1
0
Files
Toak/README.md

3.6 KiB

Toak: High-speed Linux Dictation

Toak is a high-speed, professional-grade dictation tool for Linux. It combines state-of-the-art Speech-to-Text (Whisper via Groq) with LLM refinement (Llama/GPT) to provide a seamless, articulate, and highly configurable dictation experience.

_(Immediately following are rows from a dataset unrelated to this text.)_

import Summits.Ventures.WeilGRH.UniformConductorFloorPrincipalMod281Log12EvenA1
import HarnessLib

/-!
# The PRINCIPAL character mod 281 at `a = (log 12)/2` — EVEN cell row `0`, columns `8…13` and the row glue (file A2 of 2 for this row: 3 kernel chunks of width 2)

Cell `rh-explicit`, WEIL TRACK — GRH ARM (weil-grh-1 gen10; weil-grh-2 gen13's door-E pipeline at the `S = 2^80`, 256-MODE table `Log12Table.tab256`
(`UniformConductorFloorLog12TableHi.lean`): with the 128-mode table the door is NOT positive definite for `χ₀` mod 281 (best even `λ_float = −0.0050` at
`14 × 127`; the far-block truncation loss ≈ `0.02` exceeds the margin `0.014` of `281` over the 32-mode Galerkin bottom `277.05`), with far block `B₃ = 255`
it is: even `λ = +0.00125` at `14 × 255`, `θ = 2/64` (`14 × 200` still fails).  At this width one even ROW exceeds the kernel memory guard, so the even rows
are checked by column HALVES (`TwistedGramCellCheckColsE.lean`) (width 2, ≈ 25–30 s each) in two or three files per row (35 files: the farm's kernel memory guard is cumulative over a file and the chunk cost grows with the row index) and re-glued; the mathematics and the door are unchanged).
Kernel facts only (`checkCellECols` chunks glued into `checkCellERows … i 1` by `checkCellERows_of_cols`); RH/GRH-free; standard axioms.
References: H. Yoshida (1992) §§5–7 [Yoshida1992HermitianForms]; R. E. Moore (1966) Ch. 3 [Moore1966]; N. J. Higham (2002) [Higham2002ASNA].
-/

namespace Summit.Ventures.WeilGRH.PrincipalMod281Log12
open Literature.NumberTheory.LFunctions Literature.NumberTheory.LFunctions.Yoshida1992 Encl
open Literature.Analysis.ValidatedNumerics.NumericsMP Literature.Analysis.SpecialFunctions
open Summit.Ventures.WeilGRH.Log12Table
open Summit.Ventures.WeilGRH.TwistedEncl
open scoped Real ComplexConjugate ArithmeticFunction.vonMangoldt

/-- even cell row `0`, columns `8…9`, principal mod 281 at `(log 12)/2`. [cite: Moore1966, Ch. 3 (interval arithmetic: inclusion property)] -/
theorem tE281r0c4 : checkCellECols (2 ^ 80) C εs281 LQ281 tab256 dE281 60 23 DE281 0 8 2 = true := by
  set_option maxHeartbeats 0 in
  set_option maxRecDepth 200000 in decide +kernel
/-- even cell row `0`, columns `10…11`, principal mod 281 at `(log 12)/2`. [cite: Moore1966, Ch. 3 (interval arithmetic: inclusion property)] -/
theorem tE281r0c5 : checkCellECols (2 ^ 80) C εs281 LQ281 tab256 dE281 60 23 DE281 0 10 2 = true := by
  set_option maxHeartbeats 0 in
  set_option maxRecDepth 200000 in decide +kernel
/-- even cell row `0`, columns `12…13`, principal mod 281 at `(log 12)/2`. [cite: Moore1966, Ch. 3 (interval arithmetic: inclusion property)] -/
theorem tE281r0c6 : checkCellECols (2 ^ 80) C εs281 LQ281 tab256 dE281 60 23 DE281 0 12 2 = true := by
  set_option maxHeartbeats 0 in
  set_option maxRecDepth 200000 in decide +kernel
/-- even cell row `0` (all `14` columns), glued from its column chunks. [folklore] -/
theorem tE281r0 : checkCellERows (2 ^ 80) C εs281 LQ281 tab256 dE281 60 23 DE281 0 1 = true :=
  checkCellERows_of_cols (checkCellECols_glue (checkCellECols_glue (checkCellECols_glue (checkCellECols_glue (checkCellECols_glue (checkCellECols_glue tE281r0c0 tE281r0c1 rfl rfl) tE281r0c2 rfl rfl) tE281r0c3 rfl rfl) tE281r0c4 rfl rfl) tE281r0c5 rfl rfl) tE281r0c6 rfl rfl) (by decide)

end Summit.Ventures.WeilGRH.PrincipalMod281Log12
import Summits.CriticalPhenomena.PercolationContinuityZ3.Theorems.PercNearOneGluingNoHeavyPcintThirdBondIneq
import HarnessLib

/-!
# PCINT lane, reduction B3m (`chordmean_cw`: B3t with the corner-third unit): the per-site inequality with three units

Cell `prim-pcint` (PAPER-2 track (iii): certified intervals for `p_c(ℤ^d)`), seat `prim-pcint-2` (gen 4); support file
(`--supports stmt-CriticalPhenomena-4575`).  Does NOT build on p205010.  Memo: `run/shared/lean/prim/pcint/REDUCTIONS.md` §B3m.

B3m pays three kinds of units at an off-path site with `r` incidences: `s` (second incidence, bonus units, corner coins), `t` for
a linked incidence `k ≥ 2` at gap `≥ 4` from its predecessor or at gap `2` with a BAD corner coin, and `t'` for a linked
incidence `k ≥ 2` at gap `2` with a GOOD corner coin.  The bookkeeping (`…MeanBondUnits`) guarantees, with `g` good pairs:
first pair not good: `a + b + c ≤ r`, `b ≤ (r-2) - g`, `c ≤ g`; first pair good: `a + b + c ≤ r - 2`, `1 ≤ g`, `b ≤ r-1-g`,
`c ≤ g - 1`.  PROVED here, for reals with `0 ≤ p ≤ 1`, `1 - p² ≤ s²`, `s ≤ 1`, `0 ≤ t ≤ t' ≤ s`, `(1-p)(1+2p) ≤ t(1+p)`,
`p² ≤ (t'-t)(1+p)`:  `siteProb r g p ≤ s^a t^b t'^c` in both cases (`siteProb_le_pow3_of_first_bad/good`).  With
`t = (1-p)(1+2p)/(1+p)`, `t' = (1+p-p²)/(1+p)` every configuration with `r ≤ 3` is an equality.
-/

noncomputable section

namespace Summit.CriticalPhenomena.PercolationContinuityZ3.Theorems.Pcint

namespace ChainBond

section Ineq3

variable {p s t t' : ℝ} (hp0 : 0 ≤ p) (hp1 : p ≤ 1) (hps : 1 - p ^ 2 ≤ s ^ 2) (hs1 : s ≤ 1) (ht0 : 0 ≤ t) (htt : t ≤ t')
  (hts : t' ≤ s) (htp : (1 - p) * (1 + 2 * p) ≤ t * (1 + p)) (hgap : p ^ 2 ≤ (t' - t) * (1 + p))
include hp0 hp1 hps hs1 ht0 htt hts htp hgap

omit hps hs1 hts in
/-- The good-pair increment with the unit `t'`: `p² (1-p)^{i+j+1} ≤ t^i t'^j (t' - t) · (1 - p²)`… in the usable form
`p² (1-p)^{i+j+1} ≤ (1-p²) · (t^i t'^j (t'-t))`. [folklore] -/
theorem sq_mul_pow_le3 (i j : ℕ) : p ^ 2 * (1 - p) ^ (i + j + 1) ≤ (1 - p ^ 2) * (t ^ i * t' ^ j * (t' - t)) := by
  have hq : 0 ≤ 1 - p := by linarith
  have h1p_t : 1 - p ≤ t := one_sub_le_t hp0 hp1 htp
  have h1p_t' : 1 - p ≤ t' := h1p_t.trans htt
  have hB : (1 - p) ^ (i + j) ≤ t ^ i * t' ^ j := by
    rw [pow_add]
    exact mul_le_mul (pow_le_pow_left₀ hq h1p_t i) (pow_le_pow_left₀ hq h1p_t' j) (pow_nonneg hq _)
      (pow_nonneg ht0 _)
  have hpos : 0 < 1 + p := by linarith
  have hgap' : p ^ 2 * (1 - p) ≤ (1 - p ^ 2) * (t' - t) := by
    have : p ^ 2 * (1 - p) ≤ (t' - t) * (1 + p) * (1 - p) := mul_le_mul_of_nonneg_right hgap hq
    nlinarith [this]
  calc p ^ 2 * (1 - p) ^ (i + j + 1) = (p ^ 2 * (1 - p)) * (1 - p) ^ (i + j) := by ring
    _ ≤ ((1 - p ^ 2) * (t' - t)) * (t ^ i * t' ^ j) :=
        mul_le_mul hgap' hB (pow_nonneg hq _) (mul_nonneg (by nlinarith) (sub_nonneg.2 htt))
    _ = (1 - p ^ 2) * (t ^ i * t' ^ j * (t' - t)) := by ring

omit hs1 hts in
/-- **Case "first pair not a good corner pair"**: `siteProb (m+2) g ≤ s² t^{m-g} t'^{g}` for `g ≤ m`. [folklore] -/
theorem siteProb_le_core3_bad {m g : ℕ} (hg : g ≤ m) : siteProb (m + 2) g p ≤ s ^ 2 * t ^ (m - g) * t' ^ g := by
  induction g with
  | zero =>
    rw [siteProb_add_two', Nat.cast_zero, zero_mul, zero_mul, add_zero, Nat.sub_zero, pow_zero, mul_one]
    exact core_P0 hp0 hp1 hps ht0 htp m
  | succ g ih =>
    have ih' := ih (by omega)
    obtain ⟨k, hk⟩ : ∃ k, m - g = k + 1 := ⟨m - g - 1, by omega⟩
    have hk' : m - (g + 1) = k := by omega
    have hm : m = k + g + 1 := by omega
    rw [hk] at ih'
    rw [hk', siteProb_add_two', show (((g + 1 : ℕ) : ℝ)) = g + 1 by push_cast; ring]
    rw [siteProb_add_two'] at ih'
    have hinc := sq_mul_pow_le3 hp0 hp1 ht0 htt htp hgap k g
    rw [← hm] at hinc
    have hs2 : 1 - p ^ 2 ≤ s ^ 2 := hps
    have h0 : 0 ≤ t ^ k * t' ^ g * (t' - t) := mul_nonneg (mul_nonneg (pow_nonneg ht0 _) (pow_nonneg (ht0.trans htt) _))
      (sub_nonneg.2 htt)
    have hinc' : p ^ 2 * (1 - p) ^ m ≤ s ^ 2 * (t ^ k * t' ^ g * (t' - t)) :=
      hinc.trans (mul_le_mul_of_nonneg_right hs2 h0)
    have e : s ^ 2 * t ^ k * t' ^ (g + 1) = s ^ 2 * t ^ (k + 1) * t' ^ g + s ^ 2 * (t ^ k * t' ^ g * (t' - t)) := by ring
    rw [e]
    calc (1 - p) ^ (m + 1) * (1 + (m + 1 : ℝ) * p) + (g + 1) * p ^ 2 * (1 - p) ^ m
        = ((1 - p) ^ (m + 1) * (1 + (m + 1 : ℝ) * p) + g * p ^ 2 * (1 - p) ^ m) + p ^ 2 * (1 - p) ^ m := by ring
      _ ≤ s ^ 2 * t ^ (k + 1) * t' ^ g + s ^ 2 * (t ^ k * t' ^ g * (t' - t)) := add_le_add ih' hinc'

omit hps hs1 hts in
/-- **Case "first pair a good corner pair"**: `siteProb (m+2) (G+1) ≤ t^{m-G} t'^{G}` for `G ≤ m`. [folklore] -/
theorem siteProb_le_core3_good {m G : ℕ} (hG : G ≤ m) : siteProb (m + 2) (G + 1) p ≤ t ^ (m - G) * t' ^ G := by
  induction G with
  | zero =>
    rw [siteProb_add_two', zero_add, Nat.sub_zero, pow_zero, mul_one]
    have e : (1 - p) ^ (m + 1) * (1 + (m + 1 : ℝ) * p) + ((1 : ℕ) : ℝ) * p ^ 2 * (1 - p) ^ m =
        (1 - p) ^ m * (1 + (m : ℝ) * (p * (1 - p))) := by push_cast; ring
    rw [e]
    exact core_Q hp0 hp1 ht0 htp m
  | succ G ih =>
    have ih' := ih (by omega)
    obtain ⟨k, hk⟩ : ∃ k, m - G = k + 1 := ⟨m - G - 1, by omega⟩
    have hk' : m - (G + 1) = k := by omega
    have hm : m = k + G + 1 := by omega
    rw [hk] at ih'
    rw [hk', siteProb_add_two', show (((G + 1 + 1 : ℕ) : ℝ)) = G + 1 + 1 by push_cast; ring]
    rw [siteProb_add_two', show (((G + 1 : ℕ) : ℝ)) = G + 1 by push_cast; ring] at ih'
    have hinc := sq_mul_pow_le3 hp0 hp1 ht0 htt htp hgap k G
    rw [← hm] at hinc
    have h0 : 0 ≤ t ^ k * t' ^ G * (t' - t) := mul_nonneg (mul_nonneg (pow_nonneg ht0 _) (pow_nonneg (ht0.trans htt) _))
      (sub_nonneg.2 htt)
    have hinc' : p ^ 2 * (1 - p) ^ m ≤ t ^ k * t' ^ G * (t' - t) := by
      refine hinc.trans ?_
      have : 1 - p ^ 2 ≤ 1 := by nlinarith
      calc (1 - p ^ 2) * (t ^ k * t' ^ G * (t' - t)) ≤ 1 * (t ^ k * t' ^ G * (t' - t)) :=
            mul_le_mul_of_nonneg_right this h0
        _ = _ := one_mul _
    have e : t ^ k * t' ^ (G + 1) = t ^ (k + 1) * t' ^ G + t ^ k * t' ^ G * (t' - t) := by ring
    rw [e]
    calc (1 - p) ^ (m + 1) * (1 + (m + 1 : ℝ) * p) + (G + 1 + 1) * p ^ 2 * (1 - p) ^ m
        = ((1 - p) ^ (m + 1) * (1 + (m + 1 : ℝ) * p) + (G + 1) * p ^ 2 * (1 - p) ^ m) + p ^ 2 * (1 - p) ^ m := by ring
      _ ≤ t ^ (k + 1) * t' ^ G + t ^ k * t' ^ G * (t' - t) := add_le_add ih' hinc'

omit hp0 hp1 hps htp hgap in
/-- **Three-unit monotonicity**: moving units to `s` or dropping them increases `s^a t^b t'^c`. [folklore] -/
theorem pow3_mono {A B C a b c : ℕ} (hb : b ≤ B) (hc : c ≤ C) (habc : a + b + c ≤ A + B + C) :
    s ^ A * t ^ B * t' ^ C ≤ s ^ a * t ^ b * t' ^ c := by
  have ht'0 : 0 ≤ t' := ht0.trans htt
  have hs0 : 0 ≤ s := ht'0.trans hts
  obtain ⟨i, rfl⟩ : ∃ i, B = b + i := ⟨B - b, by omega⟩
  obtain ⟨j, rfl⟩ : ∃ j, C = c + j := ⟨C - c, by omega⟩
  calc s ^ A * t ^ (b + i) * t' ^ (c + j) = s ^ A * (t ^ i * t' ^ j) * (t ^ b * t' ^ c) := by rw [pow_add, pow_add]; ring
    _ ≤ s ^ A * (s ^ i * s ^ j) * (t ^ b * t' ^ c) := by
        refine mul_le_mul_of_nonneg_right (mul_le_mul_of_nonneg_left (mul_le_mul (pow_le_pow_left₀ ht0 (htt.trans hts) i)
          (pow_le_pow_left₀ ht'0 hts j) (pow_nonneg ht'0 _) (pow_nonneg hs0 _)) (pow_nonneg hs0 _)) ?_
        positivity
    _ = s ^ (A + i + j) * (t ^ b * t' ^ c) := by rw [pow_add, pow_add]; ring
    _ ≤ s ^ a * (t ^ b * t' ^ c) := mul_le_mul_of_nonneg_right (pow_le_pow_of_le_one hs0 hs1 (by omega)) (by positivity)
    _ = s ^ a * t ^ b * t' ^ c := by ring

/-- **Per-site inequality (B3m), first pair not a good corner pair**: `a + b + c ≤ r`, `b + g ≤ r - 2`, `c ≤ g`. [folklore] -/
theorem siteProb_le_pow3_of_first_bad {m g a b c : ℕ} (hbg : b + g ≤ m) (hcg : c ≤ g) (habc : a + b + c ≤ m + 2) :
    siteProb (m + 2) g p ≤ s ^ a * t ^ b * t' ^ c :=
  (siteProb_le_core3_bad hp0 hp1 hps ht0 htt htp hgap (by omega)).trans
    (pow3_mono hs1 ht0 htt hts (b := b) (c := c) (by omega) hcg (by omega))

omit hps in
/-- **Per-site inequality (B3m), first pair a good corner pair**: `a + b + c ≤ r - 2`, `1 ≤ g`, `b + g ≤ r - 1`, `c + 1 ≤ g`.
[folklore] -/
theorem siteProb_le_pow3_of_first_good {m g a b c : ℕ} (hg1 : 1 ≤ g) (hbg : b + g ≤ m + 1) (hcg : c + 1 ≤ g)
    (habc : a + b + c ≤ m) : siteProb (m + 2) g p ≤ s ^ a * t ^ b * t' ^ c := by
  obtain ⟨G, rfl⟩ : ∃ G, g = G + 1 := ⟨g - 1, by omega⟩
  refine (siteProb_le_core3_good hp0 hp1 ht0 htt htp hgap (by omega : G ≤ m)).trans ?_
  have := pow3_mono hs1 ht0 htt hts (A := 0) (B := m - G) (C := G) (a := a) (b := b) (c := c) (by omega) (by omega) (by omega)
  simpa using this

end Ineq3

end ChainBond

end Summit.CriticalPhenomena.PercolationContinuityZ3.Theorems.Pcint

Built with .NET 10 and compiled to Native AOT, Toak runs as a lightning-fast standalone binary with zero runtime overhead.


🚀 Key Features

  • Blazing Fast: Uses Groq's API for sub-second Whisper transcription and LLM refinement.
  • Native AOT: Compiled to a native Linux binary for instant startup and minimal footprint.
  • Intelligent Refinement: Automatically fixes grammar, punctuation, and technical terms while preserving your voice.
  • Modular Skills: Actionable "System" commands for translation, terminal execution, professional rewriting, and summarization.
  • Multiple Backends: Types directly into your active window (wtype or xdotool), copies to clipboard, or pipes to stdout.
  • Beautiful CLI: Interactive onboarding and configuration powered by Spectre.Console.

🛠 Prerequisites

  • .NET 10 SDK (for building from source)
  • ffmpeg (for audio capture processing)
  • Typing Backend: wtype (Wayland) or xdotool (X11)
  • Groq API Key: Get one at console.groq.com

📦 Installation

Toak includes a self-contained installation script that handles the native compilation and setup:

git clone https://github.com/your-repo/toak.git
cd toak
./install.sh

The script will:

  1. Publish the project as a Native AOT Release binary.
  2. Install the executable to /usr/bin/toak.
  3. Install Zsh completions to /usr/share/zsh/site-functions/.

🎮 Usage

Core Commands

  • toak toggle: The primary command. Run it to start recording; run it again to stop, transcribe, and type/copy the result.
  • toak discard: Instantly aborts the current recording without performing any transcription.
  • toak onboard: Launches the interactive configuration wizard.
  • toak latency-test: Benchmarks your network and API latency to ensure optimal performance.
  • toak show: Displays your current configuration in a clean table.
  • toak config <key> <value>: Quickly update a specific setting (e.g., toak config whisper whisper-large-v3-turbo).

Flags

  • -p, --pipe: Output the finalized text to stdout instead of typing it.
  • --copy: Copy the result to the system clipboard.
  • -v, --verbose: Enable detailed debug logging.

🤖 Skills System

Toak includes a modular skills system triggered by saying the "System" hotword at the start of your dictation.

Skill Hotwords Description
Terminal "System terminal", "System run" Executes the spoken command in your shell.
Translate "System translate to [language]" Translates your dictation into the target language.
Professional "System professional", "System formalize" Rewrites your text to be articulate and formal.
Summary "System summary", "System concise" Strips fluff and provides a direct, crisp summary.

⚙️ Configuration

Toak's behavior is defined in ToakConfig.cs and can be managed via the CLI. Key settings include:

  • WhisperModel: The STT model (default: whisper-large-v3-turbo).
  • LlmModel: The refinement model (default: openai/gpt-oss-20b).
  • TypingBackend: Choose between wtype (Wayland) or xdotool (X11).
  • ModulePunctuation: Toggle automatic grammar and punctuation fixing.
  • ModuleTechnicalSanitization: Ensures technical terms like C#, SQL, or API are formatted correctly.